4. Normalizing inputs

train_x=train_X.astype('float32')
test_X=test_X.astype('float32')

train_X=train_X/255.0
test_X=test_X/255.0

5. One hot encoding

train_Y=np_utils.to_categorical(train_Y)
test_Y=np_utils.to_categorical(test_Y)

num_classes=test_Y.shape[1]

6. Build the model

model=Sequential()
model.add(Conv2D(32,(3,3),input_shape=(32,32,3),padding='same',activation='relu',kernel_constraint=maxnorm(3)))
model.add(Dropout(0.2))
model.add(Conv2D(32,(3,3),activation='relu',padding='same',kernel_constraint=maxnorm(3)))
model.add(MaxPooling2D(pool_size=(2,2)))
model.add(Flatten())
model.add(Dense(512,activation='relu',kernel_constraint=maxnorm(3)))
model.add(Dropout(0.5))
model.add(Dense(num_classes, activation='softmax'))

7. Model Compiling

sgd=SGD(lr=0.01,momentum=0.9, decay=(0.01/25),nesterov=False)
model.compile(loss='categorical_crossentropy',optimizer=sgd,metrics=['accuracy'])

8. Analyzing Model Summary

model.summary()

9. Train the model and check its accuracy on test data

model.fit(train_X,train_Y,validation_data=(test_X,test_Y),epochs=10,batch_size=32)

10. Evaluate the model

_,acc=model.evaluate(test_X,test_Y)
print(acc*100)

Implementing CNN on Fashion MNIST Dataset

The Fashion MNIST dataset consists of a training set of 60000 images and a testing set of 10000 images.
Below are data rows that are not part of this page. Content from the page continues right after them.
import Mathlib
import HarnessLib

/-!
# The PERIODIC massive-mode rung, brick PM-IId-core: CONTINUITY OF SUBLEVEL VOLUMES along the two-scale filter
# (free-hands support of ⟨stmt-QuantumFields-24196⟩ `SwapVirialDeficit.ToronSoftnessSharp`; the dominated-convergence core of LEAD ym-line-sfw-p2 g96's PM-IId
# `Tendsto (V · · ·) ((𝓝[>]0 ×ˢ 𝓝[>]0) ×ˢ 𝓝 a₀) (𝓝 (M a₀))` with `V u s a = μ{ξ | Φ(u,s,a;ξ) ≤ 1}`, `M a₀ = μ{ξ | Φ(0,0,a₀;ξ) ≤ 1}`)

GENERIC measure theory (✓Mathlib `tendsto_measure_of_ae_tendsto_indicator`): along any countably generated filter `L`, if `Φᵢ(x) → Φ₀(x)` for a.e. `x`,
the level set `{Φ₀ = c}` is null, and the sublevel sets `{Φᵢ ≤ c}` eventually lie in a set of finite measure, then `μ{Φᵢ ≤ c} → μ{Φ₀ ≤ c}`
(★★ `tendsto_measure_sublevel`).  ★ `tendsto_measure_sublevel_twoScale`: the instance `L = (𝓝[>]0 ×ˢ 𝓝[>]0) ×ˢ 𝓝 a₀`, with the pointwise hypothesis discharged from
JOINT CONTINUITY of `(u,s,a) ↦ Φ(u,s,a;ξ)` at `(0,0,a₀)` (as delivered by ✓`exists_continuous_twoVarHadamard[_of_contDiff]`) via `tendsto_twoScale_of_continuousAt`.
HONEST LABEL: measure theory; PM-IId's domination and null-level inputs (LEAD g96, PM-IIc/IIb′) are NOT proved here; ⟨24196⟩/⟨24497⟩ OPEN; own crux ⟨22884⟩ OPEN
(blocked-on ⟨19935⟩); the Yang–Mills mass gap is NOT proved; no summit is proved by a line.  Width seat ym-line-sfw-p2-w3 g64 (cell ym-idea-1, free hands),
`--supports stmt-QuantumFields-24196`.  THEOREMS ONLY (0 `def`, 0 `sorry`), standard axioms.  References: [folklore] (dominated convergence for indicators);
[cite: Luscher1983, §2] for the use.
-/

set_option autoImplicit false

noncomputable section

open Set Filter Topology MeasureTheory
open scoped ENNReal

namespace Summit.QuantumFields.YangMills.Theorems.SwapVirialDeficit.BlowUp

/-- Off the level `c`, a convergent net decides `≤ c` eventually as its limit does. [folklore] -/
theorem eventually_le_iff_of_tendsto {ι : Type*} {L : Filter ι} {f : ι → ℝ} {a c : ℝ} (h : Tendsto f L (𝓝 a)) (ha : a ≠ c) :
    ∀ᶠ i in L, f i ≤ c ↔ a ≤ c := by
  rcases lt_or_gt_of_ne ha with hlt | hgt
  · filter_upwards [h.eventually (gt_mem_nhds hlt)] with i hi
    exact ⟨fun _ => hlt.le, fun _ => hi.le⟩
  · filter_upwards [h.eventually (lt_mem_nhds hgt)] with i hi
    exact ⟨fun h' => absurd h' (not_le.2 hi), fun h' => absurd h' (not_le.2 hgt)⟩

/-- ★★ **SUBLEVEL VOLUMES CONVERGE** (a.e. pointwise convergence + null level + eventual domination by a finite-measure set). [folklore] -/
theorem tendsto_measure_sublevel {X ι : Type*} [MeasurableSpace X] {μ : Measure X} {L : Filter ι} [L.IsCountablyGenerated]
    {Φ : ι → X → ℝ} {Φ₀ : X → ℝ} {c : ℝ} (hmeas : ∀ i, MeasurableSet {x | Φ i x ≤ c}) (h0 : MeasurableSet {x | Φ₀ x ≤ c})
    {B : Set X} (hB : MeasurableSet B) (hBfin : μ B ≠ ∞) (hsub : ∀ᶠ i in L, {x | Φ i x ≤ c} ⊆ B)
    (hpt : ∀ᵐ x ∂μ, Tendsto (fun i => Φ i x) L (𝓝 (Φ₀ x))) (hnull : ∀ᵐ x ∂μ, Φ₀ x ≠ c) :
    Tendsto (fun i => μ {x | Φ i x ≤ c}) L (𝓝 (μ {x | Φ₀ x ≤ c})) := by
  refine tendsto_measure_of_ae_tendsto_indicator L h0 hmeas hB hBfin hsub ?_
  filter_upwards [hpt, hnull] with x hx hxc
  simpa only [mem_setOf_eq] using eventually_le_iff_of_tendsto hx hxc

/-- The two-scale filter is below the neighbourhood filter of `(0, 0, a₀)`: joint continuity at `(0,0,a₀)` gives the two-scale limit. [folklore] -/
theorem tendsto_twoScale_of_continuousAt {Y : Type*} [TopologicalSpace Y] {F : ℝ × ℝ × ℝ → Y} {a₀ : ℝ} (h : ContinuousAt F (0, 0, a₀)) :
    Tendsto (fun q : (ℝ × ℝ) × ℝ => F (q.1.1, q.1.2, q.2)) ((𝓝[>] (0 : ℝ) ×ˢ 𝓝[>] (0 : ℝ)) ×ˢ 𝓝 a₀) (𝓝 (F (0, 0, a₀))) := by
  have hu : Tendsto (fun q : (ℝ × ℝ) × ℝ => q.1.1) ((𝓝[>] (0 : ℝ) ×ˢ 𝓝[>] (0 : ℝ)) ×ˢ 𝓝 a₀) (𝓝 0) :=
    (tendsto_fst.comp tendsto_fst).mono_right nhdsWithin_le_nhds
  have hs : Tendsto (fun q : (ℝ × ℝ) × ℝ => q.1.2) ((𝓝[>] (0 : ℝ) ×ˢ 𝓝[>] (0 : ℝ)) ×ˢ 𝓝 a₀) (𝓝 0) :=
    (tendsto_snd.comp tendsto_fst).mono_right nhdsWithin_le_nhds
  have ha : Tendsto (fun q : (ℝ × ℝ) × ℝ => q.2) ((𝓝[>] (0 : ℝ) ×ˢ 𝓝[>] (0 : ℝ)) ×ˢ 𝓝 a₀) (𝓝 a₀) := tendsto_snd
  exact h.tendsto.comp (hu.prodMk_nhds (hs.prodMk_nhds ha))

/-- ★ **THE TWO-SCALE INSTANCE.**  `V(u,s,a) = μ{ξ | Φ(u,s,a;ξ) ≤ c} → μ{ξ | Φ(0,0,a₀;ξ) ≤ c}` along `(𝓝[>]0 ×ˢ 𝓝[>]0) ×ˢ 𝓝 a₀`, from: measurable
sublevel sets, joint continuity of `(u,s,a) ↦ Φ(u,s,a;ξ)` at `(0,0,a₀)` for a.e. `ξ`, the null level `μ{Φ(0,0,a₀;·) = c} = 0` (as an a.e. statement), and
eventual inclusion of the sublevel sets in a finite-measure `B`. [folklore] -/
theorem tendsto_measure_sublevel_twoScale {X : Type*} [MeasurableSpace X] {μ : Measure X} {Φ : ℝ × ℝ × ℝ → X → ℝ} {c a₀ : ℝ}
    (hmeas : ∀ p, MeasurableSet {x | Φ p x ≤ c}) {B : Set X} (hB : MeasurableSet B) (hBfin : μ B ≠ ∞)
    (hsub : ∀ᶠ q : (ℝ × ℝ) × ℝ in (𝓝[>] (0 : ℝ) ×ˢ 𝓝[>] (0 : ℝ)) ×ˢ 𝓝 a₀, {x | Φ (q.1.1, q.1.2, q.2) x ≤ c} ⊆ B)
    (hcont : ∀ᵐ x ∂μ, ContinuousAt (fun p : ℝ × ℝ × ℝ => Φ p x) (0, 0, a₀)) (hnull : ∀ᵐ x ∂μ, Φ (0, 0, a₀) x ≠ c) :
    Tendsto (fun q : (ℝ × ℝ) × ℝ => μ {x | Φ (q.1.1, q.1.2, q.2) x ≤ c}) ((𝓝[>] (0 : ℝ) ×ˢ 𝓝[>] (0 : ℝ)) ×ˢ 𝓝 a₀)
      (𝓝 (μ {x | Φ (0, 0, a₀) x ≤ c})) := by
  refine tendsto_measure_sublevel (Φ := fun q : (ℝ × ℝ) × ℝ => Φ (q.1.1, q.1.2, q.2)) (Φ₀ := Φ (0, 0, a₀)) (fun q => hmeas _) (hmeas _)
    hB hBfin hsub ?_ hnull
  filter_upwards [hcont] with x hx
  exact tendsto_twoScale_of_continuousAt (F := fun p : ℝ × ℝ × ℝ => Φ p x) hx


/-! ## Appendix: sublevel sets cut by an eventually-frozen window -/

/-- ★ **WINDOW ∩ SUBLEVEL.**  As ✓`tendsto_measure_sublevel`, for sets `A i ∩ {Φ i ≤ c}` where the windows `A i` freeze a.e. (`x ∈ A i ↔ x ∈ A₀` eventually, for a.e. `x` —
e.g. balls `|u·x_I| < 1` whose limit boundary is null). [folklore] -/
theorem tendsto_measure_window_inter_sublevel {X ι : Type*} [MeasurableSpace X] {μ : Measure X} {L : Filter ι} [L.IsCountablyGenerated]
    {A : ι → Set X} {A₀ : Set X} {Φ : ι → X → ℝ} {Φ₀ : X → ℝ} {c : ℝ}
    (hmeas : ∀ i, MeasurableSet (A i ∩ {x | Φ i x ≤ c})) (h0 : MeasurableSet (A₀ ∩ {x | Φ₀ x ≤ c}))
    {B : Set X} (hB : MeasurableSet B) (hBfin : μ B ≠ ∞) (hsub : ∀ᶠ i in L, A i ∩ {x | Φ i x ≤ c} ⊆ B)
    (hA : ∀ᵐ x ∂μ, ∀ᶠ i in L, x ∈ A i ↔ x ∈ A₀)
    (hpt : ∀ᵐ x ∂μ, Tendsto (fun i => Φ i x) L (𝓝 (Φ₀ x))) (hnull : ∀ᵐ x ∂μ, Φ₀ x ≠ c) :
    Tendsto (fun i => μ (A i ∩ {x | Φ i x ≤ c})) L (𝓝 (μ (A₀ ∩ {x | Φ₀ x ≤ c}))) := by
  refine tendsto_measure_of_ae_tendsto_indicator L h0 hmeas hB hBfin hsub ?_
  filter_upwards [hA, hpt, hnull] with x hxA hx hxc
  filter_upwards [hxA, eventually_le_iff_of_tendsto hx hxc] with i hiA hi
  simp only [mem_inter_iff, mem_setOf_eq, hiA, hi]

/-- ★ The two-scale instance of the window ∩ sublevel lemma (joint continuity at `(0,0,a₀)` for a.e. `x` discharges the pointwise limit). [folklore] -/
theorem tendsto_measure_window_inter_sublevel_twoScale {X : Type*} [MeasurableSpace X] {μ : Measure X}
    {A : ℝ × ℝ × ℝ → Set X} {Φ : ℝ × ℝ × ℝ → X → ℝ} {c a₀ : ℝ}
    (hmeas : ∀ p, MeasurableSet (A p ∩ {x | Φ p x ≤ c})) {B : Set X} (hB : MeasurableSet B) (hBfin : μ B ≠ ∞)
    (hsub : ∀ᶠ q : (ℝ × ℝ) × ℝ in (𝓝[>] (0 : ℝ) ×ˢ 𝓝[>] (0 : ℝ)) ×ˢ 𝓝 a₀, A (q.1.1, q.1.2, q.2) ∩ {x | Φ (q.1.1, q.1.2, q.2) x ≤ c} ⊆ B)
    (hA : ∀ᵐ x ∂μ, ∀ᶠ q : (ℝ × ℝ) × ℝ in (𝓝[>] (0 : ℝ) ×ˢ 𝓝[>] (0 : ℝ)) ×ˢ 𝓝 a₀, x ∈ A (q.1.1, q.1.2, q.2) ↔ x ∈ A (0, 0, a₀))
    (hcont : ∀ᵐ x ∂μ, ContinuousAt (fun p : ℝ × ℝ × ℝ => Φ p x) (0, 0, a₀)) (hnull : ∀ᵐ x ∂μ, Φ (0, 0, a₀) x ≠ c) :
    Tendsto (fun q : (ℝ × ℝ) × ℝ => μ (A (q.1.1, q.1.2, q.2) ∩ {x | Φ (q.1.1, q.1.2, q.2) x ≤ c}))
      ((𝓝[>] (0 : ℝ) ×ˢ 𝓝[>] (0 : ℝ)) ×ˢ 𝓝 a₀) (𝓝 (μ (A (0, 0, a₀) ∩ {x | Φ (0, 0, a₀) x ≤ c}))) := by
  refine tendsto_measure_window_inter_sublevel (A := fun q : (ℝ × ℝ) × ℝ => A (q.1.1, q.1.2, q.2))
    (Φ := fun q : (ℝ × ℝ) × ℝ => Φ (q.1.1, q.1.2, q.2)) (Φ₀ := Φ (0, 0, a₀)) (fun q => hmeas _) (hmeas _) hB hBfin hsub hA ?_ hnull
  filter_upwards [hcont] with x hx
  exact tendsto_twoScale_of_continuousAt (F := fun p : ℝ × ℝ × ℝ => Φ p x) hx

end Summit.QuantumFields.YangMills.Theorems.SwapVirialDeficit.BlowUp

end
There are 10 image classes in this dataset and each class has a mapping corresponding to the following labels:

• 0 T-shirt/top
• 1 Trouser
• 2 pullover
• 3 Dress
• 4 Coat
• 5 sandals
• 6 shirt
• 7 sneaker
• 8 bag
• 9 ankle boot

Let’s build our CNN model on this dataset.

1. Import required modules

from numpy import mean
from numpy import std
from matplotlib import pyplot
from sklearn.model_selection import KFold
from keras.datasets import fashion_mnist
from keras.utils import to_categorical
from keras.models import Sequential
from keras.layers import Conv2D
from keras.layers import MaxPooling2D
from keras.layers import Dense
from keras.layers import Flatten
from keras.optimizers import SGD

2. Load the dataset

(train_X,train_Y),(test_X,test_Y)=fashion_mnist.load_data()

3. Reshaping and one hot encoding

train_X=train_X.reshape((train_X.shape[0],28,28,1))
test_X=test_X.reshape((test_X.shape[0],28,28,1))

train_Y=to_categorical(train_Y)
test_Y=to_categorical(test_Y)

4. Visualize the dataset using matplotlib

n=5

pyplot.figure(figsize=(20,2))

for i in range(n):
ax=pyplot.subplot(1,n,i+1)
pyplot.imshow(train_X[i].reshape(28,28))
pyplot.gray()
ax.get_xaxis().set_visible(False)
ax.get_yaxis().set_visible(False)
pyplot.show()

5. Normalizing data

train_X=train_X.astype('float32')
test_X=test_X.astype('float32')

train_X=train_X/255.0
test_X=test_X/255.0

6. Build the model

model=Sequential()
model.add(Conv2D(32,(3,3),activation='relu',kernel_initializer='he_uniform',input_shape=(28,28,1)))
model.add(MaxPooling2D((2,2)))
model.add(Flatten())
model.add(Dense(100,activation='relu',kernel_initializer='he_uniform'))
model.add(Dense(10,activation='softmax'))

opt=SGD(lr=0.01, momentum=0.9)
model.compile(optimizer=opt,loss='categorical_crossentropy',metrics=['accuracy'])

7. Training our model

model.fit(train_X,train_Y,epochs=10,batch_size=32)

8. Evaluate our Model P

erformance

_, acc=model.evaluate(test_X,test_Y)
print(acc*100)

Summary

This tutorial talks about the use of cases of convolution neural network and explains how to implement them in Keras. Convolution Neural Networks have outstanding results on image classification problems. The above examples verify this fact. Here we have shown two examples of Convolution Neural Network – One on CIFAR 10 dataset problem and another on Fashion MNIST dataset problem.